Emily ponownie spojrzała na zegarek i obróciwszy się na pięcie, ruszyła z powrotem w stronę gabinetu.

– Moja firma prowadzi program pod nazwą „Gimnastyka w Czasie Lunchu”. Sami instalujemy urządzenia do ćwiczeń i prowadzimy serwis. Pan płaci za ich wynajem. Nasze stawki nie są konkurencyjne, bo też nie mamy konkurentów. Mimo to, są całkiem rozsądne. Gwarantujemy panu wzrost wydajności pańskich pracownic już przed upływem pierwszych sześciu miesięcy funkcjonowania programu. Moi ludzie mogą zjawić się u pana za tydzień. Za dziesięć dni rozpoczną się pierwsze zajęcia. Jeśli zdecyduje się pan wprowadzić w swojej firmie „Gimnastykę w Czasie Lunchu”, to proponuję, żeby pracownicy uczestniczyli w nim obowiązkowo. No, ale czas już minął.

Emily wręczyła panu Mangrove cienką kopertę i ruszyła w stronę drzwi.

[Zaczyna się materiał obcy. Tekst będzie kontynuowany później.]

/-- ★★★★ **k0-s1-w4's ♭ package WITH THE A₁ LINE's THREE ROWS — CELL-FORM (Lam) EDITION** of
`K0Stub1FlatCurrentA1LineRowsAtRecord.exists_sectF_W_flatScaled_atRecord_socket_A1rows`: the SAME ∃-package and the same three rows `hWq` ∕ `hWA` ∕ `hWtr` of Sect. F's
current along the `A₁` line, EXCEPT that the socket clause asks the criticality of the charted configuration `U₁` in the CORE's cell form (stationarity of `𝔄` along
differentiable `SU(N)` curves through `U₁` keeping the averages on the (2.3) CELLS `D.LamBond j c`, `j ≤ K − n`) instead of `IsCritOnFibre F N K 𝔹 …` for a determining set.
Proof = k0-s1-w4's VERBATIM (their `row98_flatCurrentA1`, `im_sum_trace_current_eq_zero_of_certificate_herm0`, `hreal_V80_herm0`, `conjTranspose_flatCurrentA1_eq_neg`,
`trace_flatCurrentA1` cited by name) over n07-e W3-Lam `exists_sectF_W_flatScaled_atRecord_socket_lam`.
[cite: Balaban1985Variational, (27) p.282, (44)-(50) p.285, (55) p.286, (80) p.290, (98) p.293, (127)-(128) p.297, (152) p.301, (156)-(158) p.302; Balaban1985Averaging, (92) p.31, Prop. 4 (134)-(135) p.38; Balaban1984PropagatorsII, (2.3) p.224; Balaban1988Convergent, (2.10)-(2.12) p.256] -/
theorem exists_sectF_W_flatScaled_atRecord_socket_A1rows_lam (N : ℕ) [NeZero N] (F : T4Family) :
    ∃ (Mh₀ R₀ : ℕ) (ε C₄ : ℝ), 0 < ε ∧ 0 ≤ C₄ ∧
    ∀ (n K : ℕ) (_ : 1 ≤ K - n) (_ : K - n + 1 ≤ F.m + K) {Mh R a' : ℕ} (_ : Mh = F.L ^ a') (_ : Mh₀ ≤ Mh) (_ : R₀ ≤ R)
      (_ : a' + 3 ≤ F.m + n) (D : Domains (F.P K)) (_ : D.k = K - n) (_ : Adm22 D R (F.L * Mh))
      {w : ℕ → PBond (F.P K) 0 → ℝ} (_ : IsLevWeight (F.P K) (K - n) D w),
    ∃ (τ : Matrix (Fin N) (Fin N) ℂ →L[ℂ] ℂ) (ρ : (Matrix (Fin N) (Fin N) ℂ →L[ℂ] ℂ) →L[ℂ] Matrix (Fin N) (Fin N) ℂ)
      (BE : (PBond (F.P K) 0 → Matrix (Fin N) (Fin N) ℂ) →L[ℂ] (PBond (F.P K) 0 → Matrix (Fin N) (Fin N) ℂ) →L[ℂ] ℂ)
      (B : (BondIdx D → Matrix (Fin N) (Fin N) ℂ) →L[ℂ] (BondIdx D → Matrix (Fin N) (Fin N) ℂ) →L[ℂ] ℂ)
      (hc : ((F.P K).L : ℝ) ^ (K - n) ≠ 0) (hwa : ∀ _i : BondIdx D, (0 : ℝ) < 1)
      (MV : (BondIdx D → Matrix (Fin N) (Fin N) ℂ) →L[ℂ] (BondIdx D → Matrix (Fin N) (Fin N) ℂ))
      (H : (BondIdx D → Matrix (Fin N) (Fin N) ℂ) →ₗ[ℂ] (PBond (F.P K) 0 → Matrix (Fin N) (Fin N) ℂ))
      (Dsel : (PBond (F.P K) 0 → Matrix (Fin N) (Fin N) ℂ) → (BondIdx D → Matrix (Fin N) (Fin N) ℂ))
      (Qt : (BondIdx D → Matrix (Fin N) (Fin N) ℂ) →L[ℂ] (PBond (F.P K) 0 → Matrix (Fin N) (Fin N) ℂ))
      (Ht : (PBond (F.P K) 0 → Matrix (Fin N) (Fin N) ℂ) →L[ℂ] (BondIdx D → Matrix (Fin N) (Fin N) ℂ))
      (Dt : (PBond (F.P K) 0 → Matrix (Fin N) (Fin N) ℂ) → ((BondIdx D → Matrix (Fin N) (Fin N) ℂ) →L[ℂ] (PBond (F.P K) 0 → Matrix (Fin N) (Fin N) ℂ)))
      (e : Site (F.P K) 0 ≃ TSite (F.P K).d (fun _ => (F.P K).sitesPerDir 0))
      (W : (PBond (F.P K) 0 → Matrix (Fin N) (Fin N) ℂ) → (PBond (F.P K) 0 → Matrix (Fin N) (Fin N) ℂ)),
      -- the objects of record
      (∀ X, τ X = ntr X) ∧ (∀ (ℓ' : Matrix (Fin N) (Fin N) ℂ →L[ℂ] ℂ) (X : Matrix (Fin N) (Fin N) ℂ), τ (ρ ℓ' * X) = ℓ' X) ∧
      (∀ Y δ : PBond (F.P K) 0 → Matrix (Fin N) (Fin N) ℂ, BE Y δ =
        bondPair ((((F.P K).L : ℝ))⁻¹ ^ (K - n)) (F.P K).d (τ : Matrix (Fin N) (Fin N) ℂ →ₗ[ℂ] ℂ) (fun μ x => Y ⟨x, μ⟩) (fun μ x => δ ⟨x, μ⟩)) ∧
      (∀ X X' : BondIdx D → Matrix (Fin N) (Fin N) ℂ, B X X' = ∑ t, τ (X t * X' t)) ∧
      (∀ (X : BondIdx D → Matrix (Fin N) (Fin N) ℂ) (t : BondIdx D),
        MV X t = ∑ s, (((((F.P K).L : ℝ) ^ (t.1.1 : ℕ) * ((((F.P K).L : ℝ))⁻¹) ^ (K - n))⁻¹ *
          WithLp.ofLp ((EE D hc hwa - aE D (fun _ => (1 : ℝ))) (WithLp.toLp 2 (Pi.single s 1))) t *
          (((F.P K).L : ℝ) ^ (s.1.1 : ℕ) * ((((F.P K).L : ℝ))⁻¹) ^ (K - n))⁻¹ : ℝ) : ℂ) • X s) ∧
      (∀ (X : BondIdx D → Matrix (Fin N) (Fin N) ℂ) (b : PBond (F.P K) 0), H X b =
        ∑ t, (((((F.P K).L : ℝ) ^ (t.1.1 : ℕ) * ((((F.P K).L : ℝ))⁻¹) ^ (K - n))⁻¹ * flatH (F.P K) (K - n) D (Pi.single t 1) b : ℝ) : ℂ) • X t) ∧
      -- the implicit ♭ chart on the `ε`-ball: (55)♭, analyticity, (49)♭, (48)♭
      (∀ A' : PBond (F.P K) 0 → Matrix (Fin N) (Fin N) ℂ, (∀ b, w 1 b * ‖A' b‖ < ε) →
        ∀ ρ' : ℝ, 0 ≤ ρ' → (∀ b, w 1 b * ‖A' b‖ ≤ ρ') → ∀ i : BondIdx D, ‖Dsel A' i‖ ≤ C₄ * ρ' ^ 2) ∧
      ContDiffOn ℂ ω Dsel {Y : PBond (F.P K) 0 → Matrix (Fin N) (Fin N) ℂ | ∀ b, w 1 b * ‖Y b‖ < ε} ∧
      (∀ A' : PBond (F.P K) 0 → Matrix (Fin N) (Fin N) ℂ, (∀ b, w 1 b * ‖A' b‖ < ε) →
        chartLogFlat (((((F.P K).L : ℝ))⁻¹) ^ (K - n)) D (A' - H (Dsel A')) - (fderiv ℂ (chartLogFlat (((((F.P K).L : ℝ))⁻¹) ^ (K - n)) D :
        (PBond (F.P K) 0 → Matrix (Fin N) (Fin N) ℂ) → BondIdx D → Matrix (Fin N) (Fin N) ℂ) 0) (A' - H (Dsel A')) = Dsel A' ∧
        chartLogFlat (((((F.P K).L : ℝ))⁻¹) ^ (K - n)) D (A' - H (Dsel A')) = (fderiv ℂ (chartLogFlat (((((F.P K).L : ℝ))⁻¹) ^ (K - n)) D :
        (PBond (F.P K) 0 → Matrix (Fin N) (Fin N) ℂ) → BondIdx D → Matrix (Fin N) (Fin N) ℂ) 0) A') ∧
      -- the reality of the implicit ♭ chart on Hermitian-traceless fields (dag-k0-s1-w4 CLAIM-8, threaded through C‴)
      (∀ A' : PBond (F.P K) 0 → Matrix (Fin N) (Fin N) ℂ, (∀ b, w 1 b * ‖A' b‖ < ε) → (∀ b, A' b ∈ herm0 (Fin N)) →
        (∀ i, Dsel A' i ∈ herm0 (Fin N)) ∧ ∀ b, (A' - H (Dsel A')) b ∈ herm0 (Fin N)) ∧
      -- the transposes
      (∀ X δ, BE (Qt X) δ = B X ((fderiv ℂ (chartLogFlat (((((F.P K).L : ℝ))⁻¹) ^ (K - n)) D :
        (PBond (F.P K) 0 → Matrix (Fin N) (Fin N) ℂ) → BondIdx D → Matrix (Fin N) (Fin N) ℂ) 0) δ)) ∧
      (∀ Z X, BE Z (H X) = B (Ht Z) X) ∧
      (∀ (A' : PBond (F.P K) 0 → Matrix (Fin N) (Fin N) ℂ) X δ, BE (Dt A' X) δ = B X (fderiv ℂ Dsel A' δ)) ∧
      -- the chart, (157), the window, the (158)∕(98) row
      (∀ (x : Site (F.P K) 0) (μ : Fin (F.P K).d), e (x.shift μ) = B9SectCLatticeCarrier.shift μ (e x)) ∧
      (∀ A' : PBond (F.P K) 0 → Matrix (Fin N) (Fin N) ℂ, (∀ b, w 1 b * ‖A' b‖ < ε) →
        (∀ (b : PBond (F.P K) 0) (ν : Fin (F.P K).d), w 2 b * ((F.P K).L : ℝ) ^ (K - n) * ‖A' ⟨b.src.shift ν, b.dir⟩ - A' b‖ < ε) →
        HasFDerivAt (fun A : PBond (F.P K) 0 → Matrix (Fin N) (Fin N) ℂ => 2⁻¹ * B (Dsel A) (((((((((F.P K).L : ℝ))⁻¹) ^ (K - n) : ℝ) : ℂ) ^ (F.P K).d) • MV) (Dsel A))
            - B ((fderiv ℂ (chartLogFlat (((((F.P K).L : ℝ))⁻¹) ^ (K - n)) D :
        (PBond (F.P K) 0 → Matrix (Fin N) (Fin N) ℂ) → BondIdx D → Matrix (Fin N) (Fin N) ℂ) 0) A)
                (((((((((F.P K).L : ℝ))⁻¹) ^ (K - n) : ℝ) : ℂ) ^ (F.P K).d) • MV) (Dsel A))
            + V0 (LatticeFieldCalculus.shiftEquiv (P := F.P K) (j := 0)) (fun _ _ => (1 : (Matrix (Fin N) (Fin N) ℂ)ˣ)) ((((F.P K).L : ℝ)⁻¹) ^ (K - n)) (F.P K).d
                (τ : Matrix (Fin N) (Fin N) ℂ →ₗ[ℂ] ℂ) (fun μ x => (A - H (Dsel A)) ⟨x, μ⟩))
          (BE (W A')) A') ∧
      DifferentiableOn ℂ W {Y : PBond (F.P K) 0 → Matrix (Fin N) (Fin N) ℂ | (∀ b, w 1 b * ‖Y b‖ < ε) ∧
        ∀ (b : PBond (F.P K) 0) (ν : Fin (F.P K).d), w 2 b * ((F.P K).L : ℝ) ^ (K - n) * ‖Y ⟨b.src.shift ν, b.dir⟩ - Y b‖ < ε} ∧
      (∀ (Y : PBond (F.P K) 0 → Matrix (Fin N) (Fin N) ℂ) (r : ℝ), r < ε → (∀ b, w 1 b * ‖Y b‖ ≤ r) →
        (∀ (b : PBond (F.P K) 0) (ν : Fin (F.P K).d), w 2 b * ((F.P K).L : ℝ) ^ (K - n) * ‖Y ⟨b.src.shift ν, b.dir⟩ - Y b‖ ≤ r) →
        ∀ b, w 3 b * ‖W Y b‖ ≤ C₄ * r ^ 2) ∧
      -- ★ THE ♭ (127) SOCKET: small Hermitian-traceless base points whose charted configuration is critical on the record's fibre, kernel directions
      (∀ (A₁ δ : PBond (F.P K) 0 → Matrix (Fin N) (Fin N) ℂ), (∀ b, w 1 b * ‖A₁ b‖ < ε) →
        (∀ (b : PBond (F.P K) 0) (ν : Fin (F.P K).d), w 2 b * ((F.P K).L : ℝ) ^ (K - n) * ‖A₁ ⟨b.src.shift ν, b.dir⟩ - A₁ b‖ < ε) →
        (∀ b, A₁ b ∈ herm0 (Fin N)) → (∀ b, δ b ∈ herm0 (Fin N)) →
        (fderiv ℂ (chartLogFlat (((((F.P K).L : ℝ))⁻¹) ^ (K - n)) D :
          (PBond (F.P K) 0 → Matrix (Fin N) (Fin N) ℂ) → BondIdx D → Matrix (Fin N) (Fin N) ℂ) 0) δ = 0 →
        ∀ (U₁ : GaugeField (F.P K) 0 (SU N)),
          (∀ b, ((U₁ b : SU N) : Matrix (Fin N) (Fin N) ℂ) = ((expCfg ((((F.P K).L : ℝ)⁻¹) ^ (K - n)) (A₁ - H (Dsel A₁)) b : (Matrix (Fin N) (Fin N) ℂ)ˣ) : _)) →
          -- the criticality of the charted configuration, CELL FORM (print's (ii)-reading of [15] (156)–(157); no determining set)
          (∀ γ : ℝ → GaugeField (F.P K) 0 (SU N), γ 0 = U₁ →
            DifferentiableAt ℝ (fun (t : ℝ) (b : PBond (F.P K) 0) => ((γ t b : SU N) : Matrix (Fin N) (Fin N) ℂ)) 0 →
            (∀ (t : ℝ) (j : ℕ) (c : PBond (F.P K) j), j ≤ K - n → D.LamBond j c →
              avgFamily (avOfRecord F N K) (γ t) j c = avgFamily (avOfRecord F N K) U₁ j c) →
            HasDerivAt (fun t => wilsonAction4 (γ t)) 0 0) →
        ∀ (X₁ δX : TangentBondSU (F.P K) 0 N),
          (∀ b, ((X₁ b : lieSU (Fin N)) : Matrix (Fin N) (Fin N) ℂ) = (Complex.I * (((((F.P K).L : ℝ)⁻¹) ^ (K - n) : ℝ) : ℂ)) • A₁ b) →
          (∀ b, ((δX b : lieSU (Fin N)) : Matrix (Fin N) (Fin N) ℂ) = (Complex.I * (((((F.P K).L : ℝ)⁻¹) ^ (K - n) : ℝ) : ℂ)) • δ b) →
          ⟪δX, hessOpAt ((((F.P K).L : ℝ)⁻¹) ^ (K - n)) (1 : GaugeField (F.P K) 0 (SU N)) X₁⟫_ℝ + (BE (W A₁) δ).re = 0) ∧
      -- ★ dag-k0-s1-w4 g3: THE A₁ LINE's ROWS for dag-k0-s1-w1's current `W_A₁ Y := (i·c²·η^d·η⁻¹)•(W((iη)⁻¹•Y))♮` (`c = L^{K−n}`, `η = L^{−(K−n)}`): `hWq` on the window `r < η·ε` …
      (∀ (Y : PBond (F.P K) 0 → Matrix (Fin N) (Fin N) ℂ) (r : ℝ), r < ((((F.P K).L : ℝ)⁻¹) ^ (K - n)) * ε → (∀ b, w 1 b * ‖Y b‖ ≤ r) →
        (∀ (b : PBond (F.P K) 0) (ν : Fin 4), w 2 b * (F.L : ℝ) ^ (K - n) * ‖Y ⟨b.src.shift ν, b.dir⟩ - Y b‖ ≤ r) →
        ∀ b, w 3 b * ‖(Complex.I * ((((F.P K).L ^ (K - n) : ℝ)) : ℂ) ^ 2 * (((((F.P K).L : ℝ)⁻¹) ^ (K - n) : ℝ) : ℂ) ^ (F.P K).d * ((((((F.P K).L : ℝ)⁻¹) ^ (K - n) : ℝ) : ℂ))⁻¹) •
          (W (fun b' => (Complex.I * (((((F.P K).L : ℝ)⁻¹) ^ (K - n) : ℝ) : ℂ))⁻¹ • Y b') b - (((N : ℂ))⁻¹ * (W (fun b' => (Complex.I * (((((F.P K).L : ℝ)⁻¹) ^ (K - n) : ℝ) : ℂ))⁻¹ • Y b') b).trace) • (1 : Matrix (Fin N) (Fin N) ℂ))‖ ≤ (2 * (((F.P K).L ^ (K - n) : ℝ) ^ 2 * ((((F.P K).L : ℝ)⁻¹) ^ (K - n)) ^ (F.P K).d * ((((F.P K).L : ℝ)⁻¹) ^ (K - n))⁻¹) * ((((F.P K).L : ℝ)⁻¹) ^ (K - n))⁻¹ ^ 2 * C₄) * r ^ 2) ∧
      -- … and `hWA` ∧ `hWtr` at every `𝔰𝔲(N)`-valued `X` whose Hermitian letter `(iη)⁻¹•X` lies in the two-size window (`ρ′ < η·ε`)
      (∀ (X : PBond (F.P K) 0 → lieSU (Fin N)) (ρ' : ℝ), ρ' < ((((F.P K).L : ℝ)⁻¹) ^ (K - n)) * ε →
        (∀ b, w 1 b * ‖((X b : lieSU (Fin N)) : Matrix (Fin N) (Fin N) ℂ)‖ ≤ ρ') →
        (∀ (b : PBond (F.P K) 0) (ν : Fin 4), w 2 b * (F.L : ℝ) ^ (K - n) *
          ‖((X ⟨b.src.shift ν, b.dir⟩ : lieSU (Fin N)) : Matrix (Fin N) (Fin N) ℂ) - ((X b : lieSU (Fin N)) : Matrix (Fin N) (Fin N) ℂ)‖ ≤ ρ') →
        (∀ j, ((Complex.I * ((((F.P K).L ^ (K - n) : ℝ)) : ℂ) ^ 2 * (((((F.P K).L : ℝ)⁻¹) ^ (K - n) : ℝ) : ℂ) ^ (F.P K).d * ((((((F.P K).L : ℝ)⁻¹) ^ (K - n) : ℝ) : ℂ))⁻¹) •
            (W (fun b => (Complex.I * (((((F.P K).L : ℝ)⁻¹) ^ (K - n) : ℝ) : ℂ))⁻¹ • ((X b : lieSU (Fin N)) : Matrix (Fin N) (Fin N) ℂ)) j - (((N : ℂ))⁻¹ * (W (fun b => (Complex.I * (((((F.P K).L : ℝ)⁻¹) ^ (K - n) : ℝ) : ℂ))⁻¹ • ((X b : lieSU (Fin N)) : Matrix (Fin N) (Fin N) ℂ)) j).trace) • (1 : Matrix (Fin N) (Fin N) ℂ)))ᴴ =
          -((Complex.I * ((((F.P K).L ^ (K - n) : ℝ)) : ℂ) ^ 2 * (((((F.P K).L : ℝ)⁻¹) ^ (K - n) : ℝ) : ℂ) ^ (F.P K).d * ((((((F.P K).L : ℝ)⁻¹) ^ (K - n) : ℝ) : ℂ))⁻¹) •
            (W (fun b => (Complex.I * (((((F.P K).L : ℝ)⁻¹) ^ (K - n) : ℝ) : ℂ))⁻¹ • ((X b : lieSU (Fin N)) : Matrix (Fin N) (Fin N) ℂ)) j - (((N : ℂ))⁻¹ * (W (fun b => (Complex.I * (((((F.P K).L : ℝ)⁻¹) ^ (K - n) : ℝ) : ℂ))⁻¹ • ((X b : lieSU (Fin N)) : Matrix (Fin N) (Fin N) ℂ)) j).trace) • (1 : Matrix (Fin N) (Fin N) ℂ)))) ∧
        ∀ j, ((Complex.I * ((((F.P K).L ^ (K - n) : ℝ)) : ℂ) ^ 2 * (((((F.P K).L : ℝ)⁻¹) ^ (K - n) : ℝ) : ℂ) ^ (F.P K).d * ((((((F.P K).L : ℝ)⁻¹) ^ (K - n) : ℝ) : ℂ))⁻¹) •
            (W (fun b => (Complex.I * (((((F.P K).L : ℝ)⁻¹) ^ (K - n) : ℝ) : ℂ))⁻¹ • ((X b : lieSU (Fin N)) : Matrix (Fin N) (Fin N) ℂ)) j - (((N : ℂ))⁻¹ * (W (fun b => (Complex.I * (((((F.P K).L : ℝ)⁻¹) ^ (K - n) : ℝ) : ℂ))⁻¹ • ((X b : lieSU (Fin N)) : Matrix (Fin N) (Fin N) ℂ)) j).trace) • (1 : Matrix (Fin N) (Fin N) ℂ))).trace = 0) := by
  obtain ⟨Mh₀, R₀, ε, C₄, hε, hC₄, hmain⟩ := exists_sectF_W_flatScaled_atRecord_socket_lam N F
  refine ⟨Mh₀, R₀, ε, C₄, hε, hC₄, ?_⟩
  intro n K hk1 hk' Mh R a' hMha hMh hR hsize D hDk hAdm w hw
  obtain ⟨τ, ρ, BE, B, hc, hwa, MV, H, Dsel, Qt, Ht, Dt, e, W, hntr, hρ, hBE, hB, hMV, hH, h55, hcd, hfix, hherm, hQt, hHt, hDt, he, h157,
    hdiff, h158, hsock⟩ := hmain n K hk1 hk' hMha hMh hR hsize D hDk hAdm hw
  refine ⟨τ, ρ, BE, B, hc, hwa, MV, H, Dsel, Qt, Ht, Dt, e, W, hntr, hρ, hBE, hB, hMV, hH, h55, hcd, hfix, hherm, hQt, hHt, hDt, he, h157,
    hdiff, h158, hsock, ?_, ?_⟩
  · -- `hWq` (§3 `row98_flatCurrentA1` on D‴'s (98) row)
    have hL0 : (0 : ℝ) < ((F.P K).L : ℝ) := by exact_mod_cast (F.P K).L_pos
    have hη0 : (0 : ℝ) < ((((F.P K).L : ℝ)⁻¹) ^ (K - n)) := pow_pos (inv_pos.2 hL0) _
    intro Y r hr h1 h2 b
    exact row98_flatCurrentA1 (P := F.P K) ((((F.P K).L : ℝ)⁻¹) ^ (K - n)) ((F.P K).L ^ (K - n) : ℝ) hη0 w (fun b => levWeight_nonneg hw 3 b) W h158 Y r hr h1 h2 b
  · -- `hWA` ∧ `hWtr` (§3 over §2's herm0-line reality of the current at every Hermitian-traceless point of the window)
    have hL0 : (0 : ℝ) < ((F.P K).L : ℝ) := by exact_mod_cast (F.P K).L_pos
    have hη0 : (0 : ℝ) < ((((F.P K).L : ℝ)⁻¹) ^ (K - n)) := pow_pos (inv_pos.2 hL0) _
    obtain ⟨hτ, hτs⟩ := ntr_letters τ hntr
    have hMsa : ∀ X : BondIdx D → Matrix (Fin N) (Fin N) ℂ, (∀ s, IsSelfAdjoint (X s)) →
        ∀ t, IsSelfAdjoint ((((((((F.P K).L : ℝ)⁻¹) ^ (K - n) : ℝ) : ℂ) ^ (F.P K).d) • MV) X t) := fun X hX t =>
      isSelfAdjoint_smul_realKernelC MV _ hMV (by rw [map_pow, Complex.conj_ofReal]) hX t
    have hQsa : ∀ A : PBond (F.P K) 0 → Matrix (Fin N) (Fin N) ℂ, (∀ b, IsSelfAdjoint (A b)) →
        ∀ c, IsSelfAdjoint ((fderiv ℂ (chartLogFlat ((((F.P K).L : ℝ)⁻¹) ^ (K - n)) D : (PBond (F.P K) 0 → Matrix (Fin N) (Fin N) ℂ) → BondIdx D → Matrix (Fin N) (Fin N) ℂ) 0) A c) :=
      fun A hA c => isSelfAdjoint_fderiv_chartLogFlat_zero ((((F.P K).L : ℝ)⁻¹) ^ (K - n)) D hA c
    have hWreal : ∀ A' : PBond (F.P K) 0 → Matrix (Fin N) (Fin N) ℂ, (∀ b, w 1 b * ‖A' b‖ < ε) →
        (∀ (b : PBond (F.P K) 0) (ν : Fin (F.P K).d), w 2 b * ((F.P K).L : ℝ) ^ (K - n) * ‖A' ⟨b.src.shift ν, b.dir⟩ - A' b‖ < ε) →
        (∀ b, A' b ∈ herm0 (Fin N)) → ∀ δ : PBond (F.P K) 0 → Matrix (Fin N) (Fin N) ℂ, (∀ b, δ b ∈ herm0 (Fin N)) → (∑ b, (W A' b * δ b).trace).im = 0 :=
      fun A' hA1 hA2 hAh δ hδ =>
        im_sum_trace_current_eq_zero_of_certificate_herm0 hη0.ne' τ hntr BE hBE _ (h157 A' hA1 hA2)
          (hreal_V80_herm0 (K - n) τ hτ hτs B hB H _ hMsa _ hQsa Dsel hherm hA1 hAh) δ hδ
    intro X ρ' hρ' h1 h2
    exact ⟨fun j => conjTranspose_flatCurrentA1_eq_neg ((((F.P K).L : ℝ)⁻¹) ^ (K - n)) ((F.P K).L ^ (K - n) : ℝ) hη0 w W hWreal X hρ' h1 h2 j,
      fun j => trace_flatCurrentA1 ((((F.P K).L : ℝ)⁻¹) ^ (K - n)) ((F.P K).L ^ (K - n) : ℝ) W _ j⟩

– Do jutra rana może się pan ze mną kontaktować w hotelu Plaża. Albo proszę zadzwonić do siedziby firny w New Jersey. Ewentualnie, jeśli będzie pan chciał pozbyć się tych paru centymetrów, wystarczy jeden telefon. – Emily była już w recepcji. Przechyliła głowę doskonale zdając sobie sprawę z tego, że Mangrove wciąż za nią stoi. – Niech pan zapyta tę panią, ile ma nadwagi – szepnęła mu.

– Proszę zaczekać; mam jeszcze kilka minut – powiedział Mangrove.

– Panno Devers, jaką ma pani nadwagę? – rzucił prosto z mostu.

– Bardzo przepraszam, panie Mangrove, ale czy nie sądzi pan, że to raczej moja osobista sprawa?

– Nie, nie sądzę. Proszę zwyczajnie odpowiedzieć na moje pytanie. I nie chcę więcej widzieć, jak pani pogryza ten batonik.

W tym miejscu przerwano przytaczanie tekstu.